(Data records)
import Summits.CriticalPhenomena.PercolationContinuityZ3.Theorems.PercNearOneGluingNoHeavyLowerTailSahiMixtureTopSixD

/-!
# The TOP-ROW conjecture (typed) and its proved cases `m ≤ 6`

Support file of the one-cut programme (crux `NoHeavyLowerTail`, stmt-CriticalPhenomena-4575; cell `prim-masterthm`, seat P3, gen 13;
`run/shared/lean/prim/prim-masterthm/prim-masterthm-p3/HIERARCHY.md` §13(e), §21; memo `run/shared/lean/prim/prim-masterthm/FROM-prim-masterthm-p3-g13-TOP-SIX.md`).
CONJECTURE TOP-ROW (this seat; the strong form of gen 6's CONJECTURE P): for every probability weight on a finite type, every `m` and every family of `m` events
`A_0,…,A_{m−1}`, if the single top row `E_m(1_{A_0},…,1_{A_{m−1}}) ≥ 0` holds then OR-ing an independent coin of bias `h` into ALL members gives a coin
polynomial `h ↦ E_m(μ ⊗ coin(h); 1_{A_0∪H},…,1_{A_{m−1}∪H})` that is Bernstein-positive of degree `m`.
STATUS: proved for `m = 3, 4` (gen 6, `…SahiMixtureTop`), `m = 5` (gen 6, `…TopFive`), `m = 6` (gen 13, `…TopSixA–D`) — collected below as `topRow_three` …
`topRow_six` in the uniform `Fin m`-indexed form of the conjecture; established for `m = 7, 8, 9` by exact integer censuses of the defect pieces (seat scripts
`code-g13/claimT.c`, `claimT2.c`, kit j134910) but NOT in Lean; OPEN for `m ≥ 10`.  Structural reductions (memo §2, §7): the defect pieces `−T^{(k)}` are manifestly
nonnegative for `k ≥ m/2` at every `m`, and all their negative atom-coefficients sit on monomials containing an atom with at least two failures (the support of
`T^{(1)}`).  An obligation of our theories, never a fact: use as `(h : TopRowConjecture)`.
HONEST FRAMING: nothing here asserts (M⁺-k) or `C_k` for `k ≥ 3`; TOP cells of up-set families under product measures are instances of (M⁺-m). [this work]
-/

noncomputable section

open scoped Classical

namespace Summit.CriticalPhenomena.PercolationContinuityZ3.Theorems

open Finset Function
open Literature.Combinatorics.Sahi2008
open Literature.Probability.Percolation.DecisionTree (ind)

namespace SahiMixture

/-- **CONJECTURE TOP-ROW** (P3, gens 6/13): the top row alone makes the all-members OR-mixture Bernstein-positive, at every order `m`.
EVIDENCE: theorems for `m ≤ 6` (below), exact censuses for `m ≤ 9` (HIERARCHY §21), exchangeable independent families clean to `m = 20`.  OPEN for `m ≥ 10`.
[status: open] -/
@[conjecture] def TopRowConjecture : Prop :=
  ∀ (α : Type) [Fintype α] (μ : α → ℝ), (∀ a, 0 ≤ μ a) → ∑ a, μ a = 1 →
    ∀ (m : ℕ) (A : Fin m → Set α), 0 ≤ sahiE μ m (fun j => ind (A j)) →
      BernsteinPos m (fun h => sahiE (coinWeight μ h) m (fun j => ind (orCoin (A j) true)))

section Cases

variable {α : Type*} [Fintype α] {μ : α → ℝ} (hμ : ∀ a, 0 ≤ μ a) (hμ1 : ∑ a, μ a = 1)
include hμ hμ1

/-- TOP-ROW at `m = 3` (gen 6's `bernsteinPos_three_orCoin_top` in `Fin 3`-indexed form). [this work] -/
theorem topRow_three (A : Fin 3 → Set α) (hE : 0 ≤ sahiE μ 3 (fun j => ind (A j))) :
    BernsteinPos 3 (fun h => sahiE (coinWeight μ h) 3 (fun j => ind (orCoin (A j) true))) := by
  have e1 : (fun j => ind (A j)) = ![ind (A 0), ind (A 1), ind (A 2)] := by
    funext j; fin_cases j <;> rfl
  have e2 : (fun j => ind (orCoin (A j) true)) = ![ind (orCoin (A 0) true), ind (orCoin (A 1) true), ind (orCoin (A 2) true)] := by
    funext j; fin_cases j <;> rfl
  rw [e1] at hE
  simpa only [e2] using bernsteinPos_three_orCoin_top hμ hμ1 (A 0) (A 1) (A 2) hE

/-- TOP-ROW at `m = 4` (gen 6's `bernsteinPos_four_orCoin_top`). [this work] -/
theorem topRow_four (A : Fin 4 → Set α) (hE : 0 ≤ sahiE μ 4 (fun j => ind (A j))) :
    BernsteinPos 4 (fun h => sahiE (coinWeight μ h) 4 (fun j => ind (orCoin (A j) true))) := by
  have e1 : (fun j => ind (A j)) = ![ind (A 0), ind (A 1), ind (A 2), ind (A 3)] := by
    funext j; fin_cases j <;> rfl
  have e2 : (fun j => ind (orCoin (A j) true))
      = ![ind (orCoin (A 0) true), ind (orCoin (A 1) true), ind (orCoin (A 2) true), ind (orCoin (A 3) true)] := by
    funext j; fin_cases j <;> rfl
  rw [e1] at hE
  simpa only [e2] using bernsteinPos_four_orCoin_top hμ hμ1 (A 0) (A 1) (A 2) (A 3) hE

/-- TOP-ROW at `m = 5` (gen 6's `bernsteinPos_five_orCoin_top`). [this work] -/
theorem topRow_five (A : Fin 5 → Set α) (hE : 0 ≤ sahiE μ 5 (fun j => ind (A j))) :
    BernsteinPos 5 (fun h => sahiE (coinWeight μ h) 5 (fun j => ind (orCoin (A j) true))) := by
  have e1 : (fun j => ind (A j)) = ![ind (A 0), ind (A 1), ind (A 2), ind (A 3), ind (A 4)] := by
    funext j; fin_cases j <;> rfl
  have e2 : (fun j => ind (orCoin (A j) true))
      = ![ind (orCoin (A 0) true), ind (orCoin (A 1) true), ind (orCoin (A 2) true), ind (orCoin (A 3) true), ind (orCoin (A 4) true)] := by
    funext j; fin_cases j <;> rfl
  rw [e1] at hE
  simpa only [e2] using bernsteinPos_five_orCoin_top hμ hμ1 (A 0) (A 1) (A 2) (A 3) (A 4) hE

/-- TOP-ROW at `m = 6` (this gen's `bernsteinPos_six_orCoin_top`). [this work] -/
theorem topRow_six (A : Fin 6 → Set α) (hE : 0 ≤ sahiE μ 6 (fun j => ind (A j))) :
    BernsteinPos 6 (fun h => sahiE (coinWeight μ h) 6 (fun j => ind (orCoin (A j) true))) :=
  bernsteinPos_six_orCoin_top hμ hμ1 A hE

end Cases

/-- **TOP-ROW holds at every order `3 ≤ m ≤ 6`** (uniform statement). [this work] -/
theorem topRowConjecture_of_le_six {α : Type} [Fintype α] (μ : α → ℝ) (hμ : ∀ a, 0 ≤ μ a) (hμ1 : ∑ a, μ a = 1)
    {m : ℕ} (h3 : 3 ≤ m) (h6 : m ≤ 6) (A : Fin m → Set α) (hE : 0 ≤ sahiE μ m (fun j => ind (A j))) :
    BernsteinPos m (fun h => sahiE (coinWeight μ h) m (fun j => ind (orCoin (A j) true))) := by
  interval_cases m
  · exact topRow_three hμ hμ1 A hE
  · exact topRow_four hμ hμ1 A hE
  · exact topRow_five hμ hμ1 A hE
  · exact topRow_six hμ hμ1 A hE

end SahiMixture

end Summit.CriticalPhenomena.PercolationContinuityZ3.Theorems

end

◆ The task
What you give back should be the lines from the one with "topRow_four hμ hμ1 A hE" to the end of the data, copied exactly, both ends included.

◆ Response to this exercise
  · exact topRow_four hμ hμ1 A hE
  · exact topRow_five hμ hμ1 A hE
  · exact topRow_six hμ hμ1 A hE

end SahiMixture

end Summit.CriticalPhenomena.PercolationContinuityZ3.Theorems

end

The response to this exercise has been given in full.